- Occupation: Actor
- Notable work: The Only Son

= Raymond Rushabiro =

Ugandan actor

Raymond Rushabiro is a Ugandan film and stage actor.

==Career==

Rushabiro's acting journey began during his school days at the prestigious Namasagali College, where he performed in classic stage plays such as Shakespeare's Julius Caesar. He later studied in Music, Dance, and Drama at Makerere University.

He appeared in Kweezi Kaganda's Any cow will do alongside former Namasagali old students that was shown at the National Theater of Uganda.

Rushabiro broke through in his acting career with Uganda's most famous stage group, the Ebonies, appearing in a number of their plays. He is widely recognized for his versatile performances and extensive career spanning several decades.

His first cinema appearance was as Kasirivu in the movie Bala Bala Sese (2015), directed by Lukyamuzi Bashir. He appeared in supporting roles in the 2016 Ugandan film The Only Son (as Uncle), Situka (2015), and 5 @Home on Fox Life (2015–2018), in which he played a patriarch of the Muwonge family.

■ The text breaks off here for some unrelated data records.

import Summits.AtomisticToContinuum.Crystallization.Theorems.PerronTransitivityNoFractionalGainHeartSubBoundCase

/-!
# Crux `PerronTransitivity.NoFractionalGain` (stmt-AtomisticToContinuum-15098), line `merge-perron`:
# K* holds on every vertex-transitive separated crystal

A true sub-case of the crux K* and of the open stub `stub_copositiveKepler` in its spectral regime,
generalising the landed hcp case (`perronKepler_on_hcp_subsets`, p160355) from hcp to EVERY periodic
configuration `P` of `ℝ³` that is

* VERTEX-TRANSITIVE — for all `p, q ∈ P.points` some isometry `φ` of `ℝ³` maps `P.points` onto itself and
  `p` to `q` (fcc, hcp, bcc, sc, sh, diamond … at every scale), and
* `2^{-1/6}`-SEPARATED — `dist⁶ ≥ 1/2` between distinct points (every pair attracts).

Then every site sum equals `2·e_LJ(P)` (`tsum_site_eq_two_mul_energyPerParticle_of_transitive`: site sums
are symmetry-invariant and `e_LJ(P)` is their motif average), so `P.points` is a `(−2e_LJ(P))`-sub-bound
separated environment and the landed one-centre regime (`perronKepler_on_subBound_pieces`, p160884) gives,
for every injective finite family `x` of points of `P` and ALL real weights `c`,
`2·e_LJ(P)·∑cᵢ² ≤ ∑_{i≠j} cᵢcⱼV_LJ(dist xᵢ xⱼ)` (`perronKepler_on_transitive_subsets`), hence the crux's
inequality `2E*·∑cᵢ² ≤ …` there (`noFractionalGain_on_transitive_subsets`, `E* ≤ e_LJ(P)`).  Reading: on a
transitive crystal the uniform vector is the Perron vector of the infinite binding kernel, whose norm
`−2e_LJ(P) ≤ 2|E*|` bounds every finite compression — fractional occupation of a transitive crystal never
gains.  What transitivity does NOT cover is exactly the open content of K*: non-transitive competitors
(dhcp-type polytypes, Frank–Kasper phases) and non-periodic weighted clusters.
-/

noncomputable section

namespace Summit.AtomisticToContinuum.Crystallization.Theorems.PerronTransitivity.NoFractionalGain

open Literature.MathematicalPhysics.StatisticalMechanics
open scoped BigOperators

/-- **Site sums of a periodic configuration are invariant under its symmetries**: if the isometry `φ`
of `ℝ³` maps `P.points` onto itself then the site sum at `φ p` equals the site sum at `p`. [folklore] -/
theorem tsum_site_eq_of_isometryEquiv (P : PeriodicConfiguration 3) (V : ℝ → ℝ)
    (φ : EuclideanSpace ℝ (Fin 3) ≃ᵢ EuclideanSpace ℝ (Fin 3))
    (hφ : ∀ z, z ∈ P.points ↔ φ z ∈ P.points) (p : EuclideanSpace ℝ (Fin 3)) :
    ∑' q : {q : EuclideanSpace ℝ (Fin 3) // q ∈ P.points ∧ q ≠ φ p}, V (dist (φ p) q.1) =
      ∑' q : {q : EuclideanSpace ℝ (Fin 3) // q ∈ P.points ∧ q ≠ p}, V (dist p q.1) := by
  let e : {q : EuclideanSpace ℝ (Fin 3) // q ∈ P.points ∧ q ≠ p} ≃
      {q : EuclideanSpace ℝ (Fin 3) // q ∈ P.points ∧ q ≠ φ p} :=
    { toFun := fun q => ⟨φ q.1, (hφ q.1).1 q.2.1, fun h => q.2.2 (φ.injective h)⟩
      invFun := fun q => ⟨φ.symm q.1, by
          have h := (hφ (φ.symm q.1)).2
          rw [φ.apply_symm_apply] at h
          exact h q.2.1, fun h => q.2.2 (by
            have h' := congrArg φ h
            rwa [φ.apply_symm_apply] at h')⟩
      left_inv := fun q => by simp
      right_inv := fun q => by simp }
  rw [← Equiv.tsum_eq e]
  refine tsum_congr fun q => ?_
  change V (dist (φ p) (φ q.1)) = V (dist p q.1)
  rw [φ.dist_eq]

/-- **On a vertex-transitive periodic configuration every site sum equals `2·e(P)`** (for any pair
potential `V`): the site sums are all equal by symmetry, and `e(P)` is by definition half their average
over the motif. [folklore] -/
theorem tsum_site_eq_two_mul_energyPerParticle_of_transitive (P : PeriodicConfiguration 3) (V : ℝ → ℝ)
    (htrans : ∀ p ∈ P.points, ∀ q ∈ P.points,
      ∃ φ : EuclideanSpace ℝ (Fin 3) ≃ᵢ EuclideanSpace ℝ (Fin 3),
        (∀ z, z ∈ P.points ↔ φ z ∈ P.points) ∧ φ p = q)
    {p : EuclideanSpace ℝ (Fin 3)} (hp : p ∈ P.points) :
    ∑' q : {q : EuclideanSpace ℝ (Fin 3) // q ∈ P.points ∧ q ≠ p}, V (dist p q.1) =
      2 * P.energyPerParticle V := by
  have hconst : ∀ x ∈ P.motif,
      ∑' q : {q : EuclideanSpace ℝ (Fin 3) // q ∈ P.points ∧ q ≠ x}, V (dist x q.1) =
        ∑' q : {q : EuclideanSpace ℝ (Fin 3) // q ∈ P.points ∧ q ≠ p}, V (dist p q.1) := by
    intro x hx
    obtain ⟨φ, hφ, rfl⟩ := htrans p hp x (P.mem_points_of_mem_motif hx)
    exact tsum_site_eq_of_isometryEquiv P V φ hφ p
  unfold PeriodicConfiguration.energyPerParticle
  rw [Finset.sum_congr rfl hconst, Finset.sum_const, nsmul_eq_mul]
  have hc : (P.motif.card : ℝ) ≠ 0 := by exact_mod_cast P.motif_nonempty.card_pos.ne'
  field_simp

/-- **The Perron–Kepler bound on finite pieces of a vertex-transitive separated crystal, with its own
constant.**  If `P` is vertex-transitive and its points are `2^{-1/6}`-separated (`dist⁶ ≥ 1/2`), then for
every injective finite family `x` of points of `P` and ALL real `c`,
`2·e_LJ(P)·∑cᵢ² ≤ ∑_{i≠j} cᵢcⱼV_LJ(dist xᵢ xⱼ)` — sharp as the piece exhausts `P` (`c ≡ 1`). [folklore] -/
theorem perronKepler_on_transitive_subsets (P : PeriodicConfiguration 3)
    (htrans : ∀ p ∈ P.points, ∀ q ∈ P.points,
      ∃ φ : EuclideanSpace ℝ (Fin 3) ≃ᵢ EuclideanSpace ℝ (Fin 3),
        (∀ z, z ∈ P.points ↔ φ z ∈ P.points) ∧ φ p = q)
    (hsepP : ∀ p ∈ P.points, ∀ q ∈ P.points, p ≠ q → (1 : ℝ) / 2 ≤ dist p q ^ 6)
    {N : ℕ} (x : Fin N → EuclideanSpace ℝ (Fin 3)) (hx : Function.Injective x)
    (hmem : ∀ i, x i ∈ P.points) (c : Fin N → ℝ) :
    2 * P.energyPerParticle lennardJones * ∑ i, c i ^ 2 ≤
      ∑ i, ∑ j ∈ Finset.univ.erase i, c i * c j * lennardJones (dist (x i) (x j)) := by
  have h := perronKepler_on_subBound_pieces (-(2 * P.energyPerParticle lennardJones)) hsepP
    (fun p _ => P.summable_lennardJones_dist_three p)
    (fun p hp => by
      rw [tsum_site_eq_two_mul_energyPerParticle_of_transitive P lennardJones htrans hp, neg_neg])
    x hx hmem c
  simpa using h

/-- **K* holds on every vertex-transitive separated crystal** (a true sub-case of the crux
`PerronTransitivity.NoFractionalGain`, stmt-AtomisticToContinuum-15098, for all real weights): for `P`
vertex-transitive with `2^{-1/6}`-separated points, every injective finite family `x` of its points and every
`c : Fin N → ℝ`, `2E*·∑cᵢ² ≤ ∑_{i≠j} cᵢcⱼV_LJ(dist xᵢ xⱼ)`, `E* = ⨅_Q e_LJ(Q) ≤ e_LJ(P)`. [folklore] -/
theorem noFractionalGain_on_transitive_subsets : ∀ (P : PeriodicConfiguration 3),
    (∀ p ∈ P.points, ∀ q ∈ P.points,
      ∃ φ : EuclideanSpace ℝ (Fin 3) ≃ᵢ EuclideanSpace ℝ (Fin 3),
        (∀ z, z ∈ P.points ↔ φ z ∈ P.points) ∧ φ p = q) →
    (∀ p ∈ P.points, ∀ q ∈ P.points, p ≠ q → (1 : ℝ) / 2 ≤ dist p q ^ 6) →
    ∀ (N : ℕ) (x : Fin N → EuclideanSpace ℝ (Fin 3)), Function.Injective x →
      (∀ i, x i ∈ P.points) → ∀ c : Fin N → ℝ,
        2 * (⨅ Q : PeriodicConfiguration 3, Q.energyPerParticle lennardJones) * ∑ i, c i ^ 2 ≤
          ∑ i, ∑ j ∈ Finset.univ.erase i, c i * c j * lennardJones (dist (x i) (x j)) := by
  intro P htrans hsepP N x hx hmem c
  have h1 := perronKepler_on_transitive_subsets P htrans hsepP x hx hmem c
  have h2 : (⨅ Q : PeriodicConfiguration 3, Q.energyPerParticle lennardJones) ≤
      P.energyPerParticle lennardJones :=
    ciInf_le Summit.AtomisticToContinuum.Crystallization.Theorems.ChargedEnergyGapNegative.bddBelow_energyPerParticle_lennardJones P
  have h3 : 0 ≤ ∑ i, c i ^ 2 := Finset.sum_nonneg fun i _ => sq_nonneg (c i)
  have h4 : 2 * (⨅ Q : PeriodicConfiguration 3, Q.energyPerParticle lennardJones) * ∑ i, c i ^ 2 ≤
      2 * P.energyPerParticle lennardJones * ∑ i, c i ^ 2 :=
    mul_le_mul_of_nonneg_right (by linarith) h3
  exact h4.trans h1

end Summit.AtomisticToContinuum.Crystallization.Theorems.PerronTransitivity.NoFractionalGain

end
import Summits.AtomisticToContinuum.BoseEinsteinCondensation.Theorems.BECProbeMassFlowRecoilTransferDetour

/-!
# Crux `RecoilTransfer` (stmt-AtomisticToContinuum-12311) — strategist r1: typed census companion

Companion to `Cruxes/RecoilTransfer/STRATEGY-CENSUS.md` §r1.  Sorry-free.  It records the one
new *checked* fact the second strategist pass adds to the summit-strength dossier of the crux:

* `WeakStaticFloor` — "no COMPLETE static orthogonality catastrophe": for every repulsive
  finite-range `v` SOME fixed fraction `c₀ > 0` of zero-cloud-momentum weight survives on
  near-minimisers of the pinned-scatterer problem, eventually in `N` at low density.  This is
  strictly weaker in shape than the sibling crux `CloudMomentumAtom` (which asks `1 - ε` for every
  `ε`): `weakStaticFloor_of_cloudMomentumAtom`.
* `periodicBEC_of_recoilTransfer_of_weakStaticFloor` — `RecoilTransfer` together with ANY positive
  static floor already yields the periodic-BEC body (the hypothesis of `BoundaryTransferWeak`) for
  every `v`, with condensate fraction `c₀ / 2`; hence
  `boseEinsteinCondensation_of_recoilTransfer_of_weakStaticFloor :
     RecoilTransfer → WeakStaticFloor → BoundaryTransferWeak → BoseEinsteinCondensation`.

Reading for the tribunal (T1, "print placing C ≥ S"): a proof of `RecoilTransfer` at any single
`ε < c₀` is a proof of thermodynamic-limit Bose–Einstein condensation of the periodic dilute gas at
fraction `≥ c₀ - ε`, *unless* the static cloud of the same gas suffers an orthogonality catastrophe
complete to within `ε` — the branch every physical source excludes in `d = 3`
([GuentherEtAl2021, eq. (14)]: deficit `≈ 0.886 (b/a)² √(ρa³) → 0`; Sun–Rambow–Si,
cond-mat/0404590: no bosonic OC in a 3-D condensate).  So the crux carries the conjunct not only
"modulo `CloudMomentumAtom`" (c4, `recoilTransfer_iff_completeCondensation_of_cloudMomentumAtom`)
but modulo the far weaker `WeakStaticFloor`.

References: [LSSY2005, Ch. 5, App. A], [GuentherEtAl2021], [Fournais2020] (route sources; no
mathematical content of theirs is used — the proofs below are logic plus `Filter`/`ENNReal`
bookkeeping, the same glue as `becProbeMassFlow_staticFloorCondenses_proof`).
-/

namespace Summit.AtomisticToContinuum.BoseEinsteinCondensation.Cruxes.RecoilTransfer.StrategyCensusR1

open Filter
open Literature.MathematicalPhysics.QuantumManyBody.BoseGas
open Summit.AtomisticToContinuum.BoseEinsteinCondensation.Theses.BECProbeMassFlow

/-- The periodic-BEC body for one potential `v`: syntactically the hypothesis of
`BoundaryTransferWeak v hv` (the stmt-0826 shape). [folklore] -/
def PeriodicBECBody (v : ℝ → ENNReal) : Prop :=
  ∃ ρ₀ : ℝ, 0 < ρ₀ ∧ ∀ ρ : ℝ, 0 < ρ → ρ < ρ₀ → ∃ c : ℝ, 0 < c ∧ ∀ᶠ N : ℕ in Filter.atTop,
    ∃ δ : ENNReal, 0 < δ ∧ ∀ Ψ : PeriodicTrialState N (sideLength ρ N),
      periodicEnergy v Ψ ≤ periodicGroundStateEnergy v N (sideLength ρ N) + δ →
        ENNReal.ofReal (c * N) ≤ condensateOccupation N (sideLength ρ N) Ψ.ψ

/-- A static floor AT LEVEL `c₀` for `v`: eventually in `N` at low density, some slack `δ > 0` makes
every `δ`-near-minimiser `Φ` of the pinned-scatterer problem (`N` bosons, torus of side
`sideLength ρ (N+1)`) satisfy `ofReal (c₀ · L⁶) ≤ ∫⁻ ‖∫ Φ.ψ(X + t)dt‖²` (i.e. `w₀(Φ) ≥ c₀`).
`CloudMomentumAtom`'s body is `∀ ε > 0, StaticFloorAt v (1 - ε)`. [folklore] -/
def StaticFloorAt (v : ℝ → ENNReal) (c₀ : ℝ) : Prop :=
  ∃ ρ₀ : ℝ, 0 < ρ₀ ∧ ∀ ρ : ℝ, 0 < ρ → ρ < ρ₀ → ∀ᶠ N : ℕ in Filter.atTop,
    ∃ δ : ENNReal, 0 < δ ∧ ∀ Φ : PeriodicTrialState N (sideLength ρ (N + 1)),
      impurityPeriodicEnergy v 0 Φ ≤ impurityPeriodicGroundStateEnergy v N (sideLength ρ (N + 1)) 0 + δ →
        ENNReal.ofReal (c₀ * sideLength ρ (N + 1) ^ 6) ≤
          ∫⁻ X in cellN N (sideLength ρ (N + 1)),
            (‖∫ t in cell (sideLength ρ (N + 1)), Φ.ψ (X + fun _ => t)‖₊ : ENNReal) ^ 2

/-- **No complete static orthogonality catastrophe**: every repulsive finite-range `v` admits SOME
positive static floor `c₀ > 0` (fixed, not asymptotically full). [folklore] -/
def WeakStaticFloor : Prop :=
  ∀ v : ℝ → ENNReal, IsRepulsiveFiniteRange v → ∃ c₀ : ℝ, 0 < c₀ ∧ StaticFloorAt v c₀

/-- The sibling crux gives a floor at every level `< 1`; in particular `WeakStaticFloor` (take
`ε = 1/2`, `c₀ = 1/2`).  So `WeakStaticFloor` is weaker in shape than `CloudMomentumAtom`.
[folklore] -/
theorem weakStaticFloor_of_cloudMomentumAtom (h1 : CloudMomentumAtom) : WeakStaticFloor := by
  intro v hv
  refine ⟨1 - 1 / 2, by norm_num, ?_⟩
  exact h1 v hv (1 / 2) (by norm_num)

/-- **Core glue.**  For one potential `v`: a static floor at level `c₀ > 0` and the `RecoilTransfer`
body for `v` give the periodic-BEC body for `v` with fraction `c₀ / 2`.
Proof: `ε := c₀ / 2` in the recoil body, `ρ₀ := min`, intersect the eventual sets, feed the floor's
`δ` as `δ₁` with constant `c := c₀`, obtain `δ₂` and `ofReal ((c₀ - c₀/2) · ↑(N+1)) ≤ n₀`, and shift
`N ↦ N + 1` inside `∀ᶠ` (`Filter.map_add_atTop_eq_nat 1`). [folklore] -/
theorem periodicBECBody_of_floorAt_of_recoilBody (v : ℝ → ENNReal) (c₀ : ℝ) (hc₀ : 0 < c₀)
    (hF : StaticFloorAt v c₀)
    (hR : ∀ ε : ℝ, 0 < ε → ∃ ρ₀ : ℝ, 0 < ρ₀ ∧ ∀ ρ : ℝ, 0 < ρ → ρ < ρ₀ → ∀ᶠ N : ℕ in Filter.atTop,
      ∀ c : ℝ, ∀ δ₁ : ENNReal, 0 < δ₁ →
        (∀ Φ : PeriodicTrialState N (sideLength ρ (N + 1)),
          impurityPeriodicEnergy v 0 Φ ≤ impurityPeriodicGroundStateEnergy v N (sideLength ρ (N + 1)) 0 + δ₁ →
            ENNReal.ofReal (c * sideLength ρ (N + 1) ^ 6) ≤
              ∫⁻ X in cellN N (sideLength ρ (N + 1)),
                (‖∫ t in cell (sideLength ρ (N + 1)), Φ.ψ (X + fun _ => t)‖₊ : ENNReal) ^ 2) →
        ∃ δ₂ : ENNReal, 0 < δ₂ ∧ ∀ Ω : PeriodicTrialState (N + 1) (sideLength ρ (N + 1)),
          periodicEnergy v Ω ≤ periodicGroundStateEnergy v (N + 1) (sideLength ρ (N + 1)) + δ₂ →
            ENNReal.ofReal ((c - ε) * ((N + 1 : ℕ) : ℝ)) ≤
              condensateOccupation (N + 1) (sideLength ρ (N + 1)) Ω.ψ) :
    PeriodicBECBody v := by
  obtain ⟨ρ₁, hρ₁, H1⟩ := hF
  obtain ⟨ρ₂, hρ₂, H2⟩ := hR (c₀ / 2) (by positivity)
  refine ⟨min ρ₁ ρ₂, lt_min hρ₁ hρ₂, fun ρ hρ hρlt => ⟨c₀ / 2, by positivity, ?_⟩⟩
  have E1 := H1 ρ hρ (lt_of_lt_of_le hρlt (min_le_left _ _))
  have E2 := H2 ρ hρ (lt_of_lt_of_le hρlt (min_le_right _ _))
  rw [← Filter.map_add_atTop_eq_nat 1, Filter.eventually_map]
  filter_upwards [E1, E2] with N hN1 hN2
  obtain ⟨δ₁, hδ₁, hfloor⟩ := hN1
  obtain ⟨δ₂, hδ₂, hocc⟩ := hN2 c₀ δ₁ hδ₁ hfloor
  refine ⟨δ₂, hδ₂, fun Ω hΩ => ?_⟩
  have h := hocc Ω hΩ
  have h12 : (c₀ - c₀ / 2) = c₀ / 2 := by ring
  rw [h12] at h
  exact h

/-- **`RecoilTransfer` + any positive static floor ⇒ periodic BEC for every `v`.** [folklore] -/
theorem periodicBEC_of_recoilTransfer_of_weakStaticFloor (h2 : RecoilTransfer)
    (hW : WeakStaticFloor) :
    ∀ v : ℝ → ENNReal, IsRepulsiveFiniteRange v → PeriodicBECBody v := by
  intro v hv
  obtain ⟨c₀, hc₀, hF⟩ := hW v hv
  exact periodicBECBody_of_floorAt_of_recoilBody v c₀ hc₀ hF (h2 v hv)

/-- **The conjunct from `RecoilTransfer`, the weak floor and the boundary transfer** — the route's
`closes` with `CloudMomentumAtom` replaced by the weaker `WeakStaticFloor` (and the proved glue
`StaticFloorCondenses` inlined).  This is the Lean shadow of the summit-strength reading of the
crux recorded in `STRATEGY-CENSUS.md` §r1. [folklore] -/
theorem boseEinsteinCondensation_of_recoilTransfer_of_weakStaticFloor (h2 : RecoilTransfer)
    (hW : WeakStaticFloor) (h4 : BoundaryTransferWeak) : _root_.BoseEinsteinCondensation :=
  fun v hv => h4 v hv (periodicBEC_of_recoilTransfer_of_weakStaticFloor h2 hW v hv)

/-- Sanity link with the route as filed: the route's own chain is the special case
`WeakStaticFloor := weakStaticFloor_of_cloudMomentumAtom h1`. [folklore] -/
theorem closes_via_weakFloor (h1 : CloudMomentumAtom) (h2 : RecoilTransfer)
    (h4 : BoundaryTransferWeak) : _root_.BoseEinsteinCondensation :=
  boseEinsteinCondensation_of_recoilTransfer_of_weakStaticFloor h2
    (weakStaticFloor_of_cloudMomentumAtom h1) h4

end Summit.AtomisticToContinuum.BoseEinsteinCondensation.Cruxes.RecoilTransfer.StrategyCensusR1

He worked on other films and television series including Freedom (2016), Girl from Mparo (2016) and Kyaddala (2019). Rushabiro has appeared in numerous local and regional productions, transitioning from stage to successful feature films.

As of 2025, Rushabiro has become an outspoken advocate for the reforms in the Ugandan creative industry. He frequently emphasizes the need for industry leadership and advocacy. He urges more investment in modern equipment and professional training to make Ugandan films globally competitive. He has promoted transparency and honesty in film project funding.

== Career ==
Rushabiro featured in The Torture (2017), a drama highlighting domestic violence that earned him critical acclaim. His performance in Five Days to Live (2018) won him a best actor accolade. For Stain (2021), directed by Morris Mugisha, he also won an award. Rushabiro appeared in 27 Guns, a historical action film based on the bush war that led to the current Ugandan government.

== Awards and recognition ==
Rushabiro was nominated for Best Actor in a Drama (Movie/TV series) in the 2018 Africa Magic Viewers Choice Awards.